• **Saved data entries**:

▶

/-- item stmt-AtomisticToContinuum-8322 · crux · rank 2 · closed · moot by None · by planner
why it might fail: it is an n₀-free infrared bound (ν_k ≲ mc/2N|k| where S is linear): as hard as the 1/|k| law for n_k; non-phonon gapless modes, or a log L in ν_k at the lowest modes beyond Bogoliubov order (Gavoret–Nozières/Nepomnyashchii territory), would break uniformity in N.
sources: Stringari1995, PitaevskiiStringari1991, GavoretNozieres1964, Griffin1993, MoraCastin2003, Literature.Barriers.AtomisticToContinuum.BogoliubovPerturbationInfrared
[crux] (card K1, bounded load-bearing form, all modes) for every smooth-class v there are C ≥ 0 and
ρ₀ > 0 such that for 0 < ρ < ρ₀, all large N = n+1 and every positive minimiser Ψ of the periodic
N-body energy on the torus of side L = (N/ρ)^{1/3} (periodicEnergy = E₀^per < ∞, Ψ > 0 pointwise),
for every m ∈ ℤ³∖0: N·ν_m·S_m ≤ C, where g(r) = ∫_cell∫_{cell^n} Ψ(x+r,Y)Ψ(x,Y), ν_m = Re
cellFourierCoeff(log g)(m), S_m = N⁻¹∫|Σ_j e_m(x_j)|²Ψ². Bogoliubov: C = ¼ suffices at every k; GN:
Π → ¼ as k → 0. [difficulty: open-problem] -/
@[route_item "route-AtomisticToContinuum-BECInfraredUncertainty"]
def InfraredMinimumUncertainty : Prop :=
  open Literature.MathematicalPhysics.QuantumManyBody.BoseGas in ∀ v : ℝ → ENNReal, IsRepulsiveFiniteRange v → (∀ r, v r ≠ ⊤) → ContDiff ℝ 2 (fun x : Space => (v ‖x‖).toReal) → (∃ Cₑ : ℝ, ∀ x : Space, ‖iteratedFDeriv ℝ 2 (fun x : Space => (v ‖x‖).toReal) x‖ ≤ Cₑ * Real.sqrt ((v ‖x‖).toReal)) → ∃ C : ℝ, 0 ≤ C ∧ ∃ ρ₀ : ℝ, 0 < ρ₀ ∧ ∀ ρ : ℝ, 0 < ρ → ρ < ρ₀ → ∀ᶠ n : ℕ in Filter.atTop, ∀ Ψ : PeriodicTrialState (n + 1) (sideLength ρ (n + 1)), (let L : ℝ := sideLength ρ (n + 1); let g : Space → ℝ := fun r => ∫ x in cell L, ∫ Y in cellN n L, ‖Ψ.ψ (Matrix.vecCons (x + r) Y)‖ * ‖Ψ.ψ (Matrix.vecCons x Y)‖; let ν : (Fin 3 → ℤ) → ℝ := fun m => (cellFourierCoeff L (fun r : Space => ((Real.log (g r) : ℝ) : ℂ)) m).re; let S : (Fin 3 → ℤ) → ℝ := fun m => ((n : ℝ) + 1)⁻¹ * ∫ X in cellN (n + 1) L, ‖∑ j : Fin (n + 1), cellWave L m (X j)‖ ^ 2 * ‖Ψ.ψ X‖ ^ 2; periodicEnergy v Ψ = periodicGroundStateEnergy v (n + 1) L → periodicEnergy v Ψ ≠ ⊤ → (∀ X, Ψ.ψ X = (‖Ψ.ψ X‖ : ℂ)) → (∀ X, Ψ.ψ X ≠ 0) → ∀ m : Fin 3 → ℤ, m ≠ 0 → ((n : ℝ) + 1) * ν m * S m ≤ C)
omit [DecidableEq υ] in
/-- **`‖c(XA⁻¹)‖ ≤ √(1/γw + J/γw²) + c/γw`** (`c` = the conjugation error of `X`). [folklore] -/
theorem opNorm_conjMat_X_inv_le (hAX : A = Xᴴ * X + Y) (hY : Y.PosSemidef) (h : WCoercive A κ ρ γw) (hγ : 0 < γw) (hJ : ConjDefect A κ ρ J)
    (hJ0 : 0 ≤ J) (hc : ‖conjMat κ ρX ρ X - X‖ ≤ c) :
    ‖conjMat κ ρX ρ (X * A⁻¹)‖ ≤ Real.sqrt (1 / γw + J / γw ^ 2) + c / γw := by
  rw [conjMat_mul κ ρX ρ ρ, show conjMat κ ρX ρ X * conjMat κ ρ ρ A⁻¹
      = X * conjMat κ ρ ρ A⁻¹ + (conjMat κ ρX ρ X - X) * conjMat κ ρ ρ A⁻¹ by rw [Matrix.sub_mul]; abel]
  calc _ ≤ ‖X * conjMat κ ρ ρ A⁻¹‖ + ‖(conjMat κ ρX ρ X - X) * conjMat κ ρ ρ A⁻¹‖ := norm_add_le _ _
    _ ≤ Real.sqrt (1 / γw + J / γw ^ 2) + c * γw⁻¹ := add_le_add (opNorm_X_conjMat_inv_le hAX hY h hγ hJ hJ0)
        ((Matrix.l2_opNorm_mul _ _).trans (mul_le_mul hc (opNorm_conjMat_inv_le' h hγ) (norm_nonneg _) ((norm_nonneg _).trans hc)))
    _ = _ := by rw [← div_eq_mul_inv]
/-- Positivity for the constant exponent `1`. [folklore] -/
theorem posOn_one (i j : ℕ) : PosOn (fun _ => 1) i j := fun _ _ => Nat.one_pos

end Kawasaki

end Literature.AlgebraicGeometry.Resolution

◀

Word for word, reproduce every record shown above.

/-- item stmt-AtomisticToContinuum-8322 · crux · rank 2 · closed · moot by None · by planner
why it might fail: it is an n₀-free infrared bound (ν_k ≲ mc/2N|k| where S is linear): as hard as the 1/|k| law for n_k; non-phonon gapless modes, or a log L in ν_k at the lowest modes beyond Bogoliubov order (Gavoret–Nozières/Nepomnyashchii territory), would break uniformity in N.
sources: Stringari1995, PitaevskiiStringari1991, GavoretNozieres1964, Griffin1993, MoraCastin2003, Literature.Barriers.AtomisticToContinuum.BogoliubovPerturbationInfrared
[crux] (card K1, bounded load-bearing form, all modes) for every smooth-class v there are C ≥ 0 and
ρ₀ > 0 such that for 0 < ρ < ρ₀, all large N = n+1 and every positive minimiser Ψ of the periodic
N-body energy on the torus of side L = (N/ρ)^{1/3} (periodicEnergy = E₀^per < ∞, Ψ > 0 pointwise),
for every m ∈ ℤ³∖0: N·ν_m·S_m ≤ C, where g(r) = ∫_cell∫_{cell^n} Ψ(x+r,Y)Ψ(x,Y), ν_m = Re
cellFourierCoeff(log g)(m), S_m = N⁻¹∫|Σ_j e_m(x_j)|²Ψ². Bogoliubov: C = ¼ suffices at every k; GN:
Π → ¼ as k → 0. [difficulty: open-problem] -/
@[route_item "route-AtomisticToContinuum-BECInfraredUncertainty"]
def InfraredMinimumUncertainty : Prop :=
  open Literature.MathematicalPhysics.QuantumManyBody.BoseGas in ∀ v : ℝ → ENNReal, IsRepulsiveFiniteRange v → (∀ r, v r ≠ ⊤) → ContDiff ℝ 2 (fun x : Space => (v ‖x‖).toReal) → (∃ Cₑ : ℝ, ∀ x : Space, ‖iteratedFDeriv ℝ 2 (fun x : Space => (v ‖x‖).toReal) x‖ ≤ Cₑ * Real.sqrt ((v ‖x‖).toReal)) → ∃ C : ℝ, 0 ≤ C ∧ ∃ ρ₀ : ℝ, 0 < ρ₀ ∧ ∀ ρ : ℝ, 0 < ρ → ρ < ρ₀ → ∀ᶠ n : ℕ in Filter.atTop, ∀ Ψ : PeriodicTrialState (n + 1) (sideLength ρ (n + 1)), (let L : ℝ := sideLength ρ (n + 1); let g : Space → ℝ := fun r => ∫ x in cell L, ∫ Y in cellN n L, ‖Ψ.ψ (Matrix.vecCons (x + r) Y)‖ * ‖Ψ.ψ (Matrix.vecCons x Y)‖; let ν : (Fin 3 → ℤ) → ℝ := fun m => (cellFourierCoeff L (fun r : Space => ((Real.log (g r) : ℝ) : ℂ)) m).re; let S : (Fin 3 → ℤ) → ℝ := fun m => ((n : ℝ) + 1)⁻¹ * ∫ X in cellN (n + 1) L, ‖∑ j : Fin (n + 1), cellWave L m (X j)‖ ^ 2 * ‖Ψ.ψ X‖ ^ 2; periodicEnergy v Ψ = periodicGroundStateEnergy v (n + 1) L → periodicEnergy v Ψ ≠ ⊤ → (∀ X, Ψ.ψ X = (‖Ψ.ψ X‖ : ℂ)) → (∀ X, Ψ.ψ X ≠ 0) → ∀ m : Fin 3 → ℤ, m ≠ 0 → ((n : ℝ) + 1) * ν m * S m ≤ C)
omit [DecidableEq υ] in
/-- **`‖c(XA⁻¹)‖ ≤ √(1/γw + J/γw²) + c/γw`** (`c` = the conjugation error of `X`). [folklore] -/
theorem opNorm_conjMat_X_inv_le (hAX : A = Xᴴ * X + Y) (hY : Y.PosSemidef) (h : WCoercive A κ ρ γw) (hγ : 0 < γw) (hJ : ConjDefect A κ ρ J)
    (hJ0 : 0 ≤ J) (hc : ‖conjMat κ ρX ρ X - X‖ ≤ c) :
    ‖conjMat κ ρX ρ (X * A⁻¹)‖ ≤ Real.sqrt (1 / γw + J / γw ^ 2) + c / γw := by
  rw [conjMat_mul κ ρX ρ ρ, show conjMat κ ρX ρ X * conjMat κ ρ ρ A⁻¹
      = X * conjMat κ ρ ρ A⁻¹ + (conjMat κ ρX ρ X - X) * conjMat κ ρ ρ A⁻¹ by rw [Matrix.sub_mul]; abel]
  calc _ ≤ ‖X * conjMat κ ρ ρ A⁻¹‖ + ‖(conjMat κ ρX ρ X - X) * conjMat κ ρ ρ A⁻¹‖ := norm_add_le _ _
    _ ≤ Real.sqrt (1 / γw + J / γw ^ 2) + c * γw⁻¹ := add_le_add (opNorm_X_conjMat_inv_le hAX hY h hγ hJ hJ0)
        ((Matrix.l2_opNorm_mul _ _).trans (mul_le_mul hc (opNorm_conjMat_inv_le' h hγ) (norm_nonneg _) ((norm_nonneg _).trans hc)))
    _ = _ := by rw [← div_eq_mul_inv]
/-- Positivity for the constant exponent `1`. [folklore] -/
theorem posOn_one (i j : ℕ) : PosOn (fun _ => 1) i j := fun _ _ => Nat.one_pos

end Kawasaki

end Literature.AlgebraicGeometry.Resolution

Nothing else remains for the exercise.